The board acknowledges its responsibility for the adequacy and integrity of the group's internal control system. The Board of Directors is pleased to present their report together with the audited accounts of the Group and the Company for the financial year ended 31 March 2009. The Company's main activities are investment holdings and integrated livestock farming.

During the financial year, there were no significant changes in the nature of the main activity of the company and its subsidiaries. The company has not paid or declared any dividends since the end of the previous financial year. Important features and other terms of ESOS are disclosed in note 15 to the financial statements.
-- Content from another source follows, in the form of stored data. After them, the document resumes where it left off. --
variable {M : Type} [TopologicalSpace M] [ChartedSpace (EuclideanSpace ℝ (Fin 4)) M]
  {ι : M → EuclideanSpace ℝ (Fin 5)} {δ : ℝ} {e : Fin 1 → EuclideanSpace ℝ (Fin 4) → M}

/-- Squared norms decide strict norm inequalities. -/
theorem norm_lt_iff_sq_lt {u : EuclideanSpace ℝ (Fin 4)} {c : ℝ} (hc : 0 ≤ c) :
    ‖u‖ < c ↔ ‖u‖ ^ 2 < c ^ 2 := by
  rw [sq_lt_sq, abs_of_nonneg (norm_nonneg _), abs_of_nonneg hc]

/-- Squared norms decide strict norm inequalities. -/
theorem lt_norm_iff_sq_lt {u : EuclideanSpace ℝ (Fin 4)} {c : ℝ} (hc : 0 ≤ c) :
    c < ‖u‖ ↔ c ^ 2 < ‖u‖ ^ 2 := by
  rw [sq_lt_sq, abs_of_nonneg (norm_nonneg _), abs_of_nonneg hc]

/-- The squared norm of `r e₀ + t v`. -/
theorem norm_sq_axis_add_smul (r t : ℝ) (v : EuclideanSpace ℝ (Fin 4)) :
    ‖r • EuclideanSpace.single (0 : Fin 4) (1 : ℝ) + t • v‖ ^ 2 =
      r ^ 2 + 2 * (t * (r * v 0)) + t ^ 2 * ‖v‖ ^ 2 := by
  rw [norm_add_sq_real, norm_smul, norm_smul, real_inner_smul_left, real_inner_smul_right,
    EuclideanSpace.inner_single_left]
  simp [mul_pow, sq_abs]
  ring

/-- **Fold data on the `e₀`-axis**: for a `1`-pleat position and `r ∈ {1, 2}`, at the fold
point `r e₀` there is a kernel vector `v` of the chart-shadow differential with `v 0 ≠ 0`
(kernel transversality, file VI) satisfying the fold condition. -/
theorem exists_foldData_axis (h : IsPleatedPosition ι δ e) {r : ℝ} (hr : r = 1 ∨ r = 2) :
    ∃ v : EuclideanSpace ℝ (Fin 4), v 0 ≠ 0 ∧
      fderiv ℝ (proj5 ∘ ι ∘ e 0) (r • EuclideanSpace.single (0 : Fin 4) (1 : ℝ)) v = 0 ∧
      fderiv ℝ (fun w => fderiv ℝ (proj5 ∘ ι ∘ e 0) w v)
          (r • EuclideanSpace.single (0 : Fin 4) (1 : ℝ)) v ∉
        LinearMap.range (fderiv ℝ (proj5 ∘ ι ∘ e 0)
          (r • EuclideanSpace.single (0 : Fin 4) (1 : ℝ))).toLinearMap := by
  set u₀ : EuclideanSpace ℝ (Fin 4) := r • EuclideanSpace.single (0 : Fin 4) (1 : ℝ) with hu₀
  have hr0 : 0 < r := by rcases hr with rfl | rfl <;> norm_num
  have hmem : u₀ ∈ pleatSpheres := by
    have hn : ‖u₀‖ = r := by
      rw [hu₀, norm_smul, PiLp.norm_single, norm_one, mul_one, Real.norm_of_nonneg hr0.le]
    rcases hr with rfl | rfl
    · exact Or.inl (mem_sphere_zero_iff_norm.2 hn)
    · exact Or.inr (mem_sphere_zero_iff_norm.2 hn)
  obtain ⟨v, hv, hker, hfold⟩ := h.2.2.2.2.2.2.2 0 u₀ hmem
  refine ⟨v, fun hv0 => hv ?_, hker, hfold⟩
  have horth : ⟪u₀, v⟫ = 0 := by
    rw [hu₀, real_inner_smul_left, EuclideanSpace.inner_single_left, hv0]
    simp
  exact chartShadow_kernel h u₀ v horth hker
Signed on behalf of the Board pursuant to a resolution of the directors dated 27 July 2009.

Corporate Information

Significant Accounting Policies

Basis of Preparation

Summary of Significant Accounting Policies (a) Subsidiaries and Basis of Consolidation

Significant Accounting Policies cont’d

  • Summary of Significant Accounting Policies cont’d
  • Changes in Accounting Policies Arising from Adoption of New and Revised FRSs
  • Changes in Accounting Policies Arising from Adoption of New and Revised FRSs cont’d
  • Critical Accounting Estimates and Judgements
  • Critical Accounting Estimates and Judgements cont’d

Subsequent costs are only included in the carrying amount of the asset or recognized as a separate asset, as the case may be, when it is probable that future economic benefits associated with the item will flow to the group and the cost of the item can be measured reliably. Self-owned land and buildings are recorded at revalued value, which is the fair value at the time of revaluation less accumulated depreciation and any accumulated write-downs. A revaluation loss is first offset against unused previously recognized revaluation gains relating to the same asset, and the balance is then recognized in the income statement.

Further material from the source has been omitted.